At some point, every ideology must at least imply a vision of the future as a reason to continue to live within and fight for the moral claims of the ideology. If the point of the ideology is more of the same, then why bother? Therefore, central to every ideology is a point to the struggle, a destination that promises to liberate people from whatever vexes the ideology. Therein lies the reason why the modern Progressive remain trapped in and obsessed with past struggles.
Progressivism was always a weird hybrid of Protestantism and liberalism, so it could leave unsaid the promise of Christianity, while refashioning the ethics of Christianity around claims to universalism, egalitarianism and eventually the blank slate. At its peak, it was a restatement of Winthrop’s sermon “A Model of Christian Charity,” but stripped of all Scriptural references. It resonated with an audience that continued to be informed by the vestigial Christianity they inherited.
The implied destination of Progressivism no longer works on an audience lacking even a basic Christian frame of reference. This void has been filled with a circular version of history in which events of today are recast as versions of the old glorious struggles of the past, where the good guys won, and the bad guys were sent fleeing. The Elect in this arrangement are those who can imagine themselves wearing the white rose of resistance or riding a bus in the Jim Crow South.

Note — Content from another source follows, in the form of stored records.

/-- **Character product lemma.** For a unit `u` mod `m` of order `f` and `T : ℂ`,
`∏_{χ mod m} (1 - χ(u) T) = (1 - T^f)^{φ(m)/f}`: the map `χ ↦ χ(u)` is a homomorphism onto the
`f`-th roots of unity whose fibres all have `#{χ | χ(u) = 1} = φ(m)/f` elements, and
`∏_{ζ^f = 1} (1 - ζ T) = 1 - T^f`. (Fröhlich–Taylor, *Algebraic Number Theory*, proof of
Thm. 47, p. 198: "each `f`th root of unity is taken equally often as a value of `ψ'(p, M/ℚ)`",
whence `∏_ν (T − ν(p)) = ∏_{ζ^f = 1} (T − ζ)^g = (T^f − 1)^g`; Washington, proof of Thm. 4.3.)
[cite: FrohlichTaylor1990, Ch. VI §2, Theorem 47 (proof)] -/
theorem prod_one_sub_apply_mul (u : (ZMod m)ˣ) (T : ℂ) :
    ∏ χ : DirichletCharacter ℂ m, (1 - χ u * T) =
      (1 - T ^ orderOf u) ^ (m.totient / orderOf u) := by
  classical
  set f := orderOf u with hf
  have hf0 : 0 < f := orderOf_pos u
  set c := #{χ : DirichletCharacter ℂ m | χ u = 1} with hc
  have hcf : c * f = m.totient := card_filter_apply_eq_one_mul_orderOf u
  have hc' : m.totient / f = c := Nat.div_eq_of_eq_mul_left hf0 hcf.symm
  rw [hc']
  set φ := evalUnitHom u with hφ
  have h1 : ∏ χ : DirichletCharacter ℂ m, (1 - χ u * T) =
      ∏ χ : DirichletCharacter ℂ m, (fun x : ℂˣ ↦ 1 - (x : ℂ) * T) (φ χ) := by
    refine Finset.prod_congr rfl fun χ _ ↦ ?_
    simp only [hφ, coe_evalUnitHom]
  rw [h1, Finset.prod_comp (f := fun x : ℂˣ ↦ 1 - (x : ℂ) * T) (g := φ)]
  have hfib : ∀ x ∈ univ.image φ,
      #{χ ∈ (univ : Finset (DirichletCharacter ℂ m)) | φ χ = x} = c := by
    intro x hx
    have hx' : x ∈ Set.range φ := by
      obtain ⟨χ, -, rfl⟩ := Finset.mem_image.mp hx
      exact ⟨χ, rfl⟩
    have h1' : (1 : ℂˣ) ∈ Set.range φ := ⟨1, map_one φ⟩
    rw [MonoidHom.card_fiber_eq_of_mem_range φ hx' h1', hc]
    congr 1
    ext χ
    simp only [mem_filter, mem_univ, true_and, hφ, evalUnitHom_eq_one_iff]
  rw [Finset.prod_congr rfl fun x hx ↦ by rw [hfib x hx], Finset.prod_pow]
  congr 1
  -- the image of `φ` is the set of `f`-th roots of unity: count fibres
  have hcpos : 0 < c := by
    rw [hc]
    exact Finset.card_pos.mpr ⟨1, by simp⟩
  have hcard_img : (univ.image φ).card = f := by
    have htot : #(univ : Finset (DirichletCharacter ℂ m)) = (univ.image φ).card * c := by
      rw [Finset.card_eq_sum_card_image φ univ, Finset.sum_congr rfl hfib, sum_const,
        smul_eq_mul]
    have huniv : #(univ : Finset (DirichletCharacter ℂ m)) = m.totient := by
      rw [Finset.card_univ, ← Nat.card_eq_fintype_card,
        card_eq_totient_of_hasEnoughRootsOfUnity ℂ m]
    have : (univ.image φ).card * c = f * c := by rw [← htot, huniv, ← hcf, mul_comm]
    exact Nat.eq_of_mul_eq_mul_right hcpos this
  have hsub :
      (univ.image φ).image (Units.val : ℂˣ → ℂ) ⊆ Polynomial.nthRootsFinset f (1 : ℂ) := by
    intro z hz
    obtain ⟨x, hx, rfl⟩ := Finset.mem_image.mp hz
    obtain ⟨χ, -, rfl⟩ := Finset.mem_image.mp hx
    rw [Polynomial.mem_nthRootsFinset hf0, hφ, coe_evalUnitHom, ← map_pow,
      ← Units.val_pow_eq_pow_val, hf, pow_orderOf_eq_one, Units.val_one, map_one]
  have heq :
      (univ.image φ).image (Units.val : ℂˣ → ℂ) = Polynomial.nthRootsFinset f (1 : ℂ) := by
    refine Finset.eq_of_subset_of_card_le hsub ?_
    rw [(Complex.isPrimitiveRoot_exp f hf0.ne').card_nthRootsFinset,
      Finset.card_image_of_injective _ Units.val_injective, hcard_img]
  rw [← Finset.prod_image (s := univ.image φ) (g := (Units.val : ℂˣ → ℂ))
    (f := fun z : ℂ ↦ 1 - z * T) Units.val_injective.injOn, heq,
    ← (Complex.isPrimitiveRoot_exp f hf0.ne').pow_sub_pow_eq_prod_sub_mul 1 T hf0, one_pow]

/-! ## 2. The character side of the Euler factor at `p` -/

variable {N : ℕ} [NeZero N]

/-- Reduction of a product over the characters `χ` mod `N` of a function of `χ⋆(p)` (`χ⋆` the
primitive character inducing `χ`, `p` prime) to the characters mod the prime-to-`p` part
`m = N / p^{v_p(N)}` of `N`: `χ⋆(p) ≠ 0` iff `p ∤ cond(χ)` iff `cond(χ) ∣ m` iff `χ` is the lift
of a character `ψ` mod `m`, and then `χ⋆(p) = ψ⋆(p) = ψ(p)`. (Fröhlich–Taylor, *Algebraic
Number Theory*, VI §2 (2.12)(a) "`ψ` is non-ramified at `p` iff `χ̃(p) ≠ 0`" and proof of
Thm. 47: the characters non-ramified at `p` "form a subgroup of `Ψ_K`, the image of `j_M^K`,
where `M = K^Σ`", `fg` in number; Washington, Ch. 3 and proof of Thm. 4.3.)
[cite: FrohlichTaylor1990, Ch. VI §2, (2.12)(a) and Theorem 47 (proof)] -/
theorem prod_primitiveCharacter_apply_prime_eq {p : ℕ} (hp : p.Prime) (g : ℂ → ℂ)
    (hg : g 0 = 1) :
    ∏ χ : DirichletCharacter ℂ N, g (χ.primitiveCharacter (p : ZMod χ.conductor)) =
      ∏ ψ : DirichletCharacter ℂ (N / p ^ N.factorization p),
        g (ψ (p : ZMod (N / p ^ N.factorization p))) := by
  classical
  set m := N / p ^ N.factorization p with hm
  have hmN : m ∣ N := Nat.ordCompl_dvd N p
  haveI : NeZero m := ⟨(Nat.ordCompl_pos p (NeZero.ne N)).ne'⟩
  have hcop : p.Coprime m := Nat.coprime_ordCompl hp (NeZero.ne N)
  have hcopZ : IsCoprime (p : ℤ) (m : ℤ) := Nat.isCoprime_iff_coprime.mpr hcop
  have hι : Function.Injective (changeLevel (R := ℂ) hmN) := changeLevel_injective hmN
  rw [← Finset.prod_subset (Finset.subset_univ (Finset.univ.image (changeLevel (R := ℂ) hmN)))
      ?_, Finset.prod_image hι.injOn]
  · refine Finset.prod_congr rfl fun ψ _ ↦ ?_
    have h1 := primitiveCharacter_changeLevel_apply (R := ℂ) hmN ψ p
    have h2 := primitiveCharacter_apply_of_isCoprime ψ hcopZ
    simp only [Int.cast_natCast] at h1 h2
    rw [h1, h2]
  · intro χ _ hχ
    suffices h : χ.primitiveCharacter (p : ZMod χ.conductor) = 0 by rw [h, hg]
    by_contra h
    apply hχ
    have h' : IsCoprime (p : ℤ) χ.conductor := by
      rw [← apply_ne_zero_iff χ.primitiveCharacter, Int.cast_natCast]
      exact h
    have hpd : ¬ p ∣ χ.conductor := by
      rw [← hp.coprime_iff_not_dvd, ← Nat.isCoprime_iff_coprime]
      exact h'
    have hdvd : χ.conductor ∣ m := Nat.dvd_ordCompl_of_dvd_not_dvd χ.conductor_dvd_level hpd
    refine Finset.mem_image.mpr ⟨changeLevel hdvd χ.primitiveCharacter, Finset.mem_univ _, ?_⟩
    rw [← changeLevel_trans, changeLevel_primitiveCharacter]

/-- The order of the prime `p` modulo the prime-to-`p` part of `N` is positive. [folklore] -/
lemma orderOf_cast_ordCompl_pos {p : ℕ} (hp : p.Prime) :
    0 < orderOf (p : ZMod (N / p ^ N.factorization p)) := by
  haveI : NeZero (N / p ^ N.factorization p) := ⟨(Nat.ordCompl_pos p (NeZero.ne N)).ne'⟩
  have hcop : p.Coprime (N / p ^ N.factorization p) := Nat.coprime_ordCompl hp (NeZero.ne N)
  rw [← ZMod.coe_unitOfCoprime p hcop, orderOf_units]
  exact orderOf_pos _

/-- **Character side of the Euler factor at `p`** of `∏_{χ mod N} L(s, χ⋆)`: with
`m = N / p^{v_p(N)}` and `f` the order of `p` mod `m`,
`∏_{χ mod N} (1 - χ⋆(p) T)⁻¹ = ((1 - T^f)^{φ(m)/f})⁻¹`
(`prod_primitiveCharacter_apply_prime_eq` and the character product lemma
`prod_one_sub_apply_mul`). This is Fröhlich–Taylor, Thm. 47 —
`∏_{ν ∈ Θ̃_K} (T − ν(p)) = T^{fg(e−1)} (T^f − 1)^g` for `K = ℚ[N]` — multiplied through by
`T^{-efg}` at `T⁻¹` (as in the proof of Thm. 65, eq. (3.4)), with `f`, `g` expressed by (1.15).
[cite: FrohlichTaylor1990, Ch. VI §2, Theorem 47] -/
theorem prod_inv_one_sub_primitiveCharacter_mul {p : ℕ} (hp : p.Prime) (T : ℂ) :
    ∏ χ : DirichletCharacter ℂ N,
        (1 - χ.primitiveCharacter (p : ZMod χ.conductor) * T)⁻¹ =
      ((1 - T ^ orderOf (p : ZMod (N / p ^ N.factorization p))) ^
        ((N / p ^ N.factorization p).totient /
          orderOf (p : ZMod (N / p ^ N.factorization p))))⁻¹ := by
  rw [prod_primitiveCharacter_apply_prime_eq hp (fun z ↦ (1 - z * T)⁻¹) (by simp),
    Finset.prod_inv_distrib]
  congr 1
  set m := N / p ^ N.factorization p with hm
  haveI : NeZero m := ⟨(Nat.ordCompl_pos p (NeZero.ne N)).ne'⟩
  have hcop : p.Coprime m := Nat.coprime_ordCompl hp (NeZero.ne N)
  rw [show (p : ZMod m) = ((ZMod.unitOfCoprime p hcop : (ZMod m)ˣ) : ZMod m) from
    (ZMod.coe_unitOfCoprime p hcop).symm, orderOf_units]
  exact prod_one_sub_apply_mul _ T

end DirichletCharacter

/-! ## 3. The Dedekind side of the Euler factor at `p` -/

namespace Literature.NumberTheory.LFunctions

In this regard, Progressivism has become a hive without a queen. The queen is the promised land, and the hive is the habits of mind that form the ideology. They are the Christian zealots with no conception of God and only a vague understanding of what lies after this moment in time. This void is filled with anger, which is why they have become so vicious in defense of the absurd. The source of their rage is their spiritual death, which they cannot comprehend.
This obsession over 1938 and 1968 is not just a way to solve the pointlessness of Progressivism, but also a way to escape present reality. Every Progressive, whether of the fast or slow variety, is a version of Blanche DuBois, saddling the next generations with themselves and their stories of the past. The rest of us are now struggling to figure out what to do with them. They are an unwanted and useless presence to the people of the present, trying to move into the future.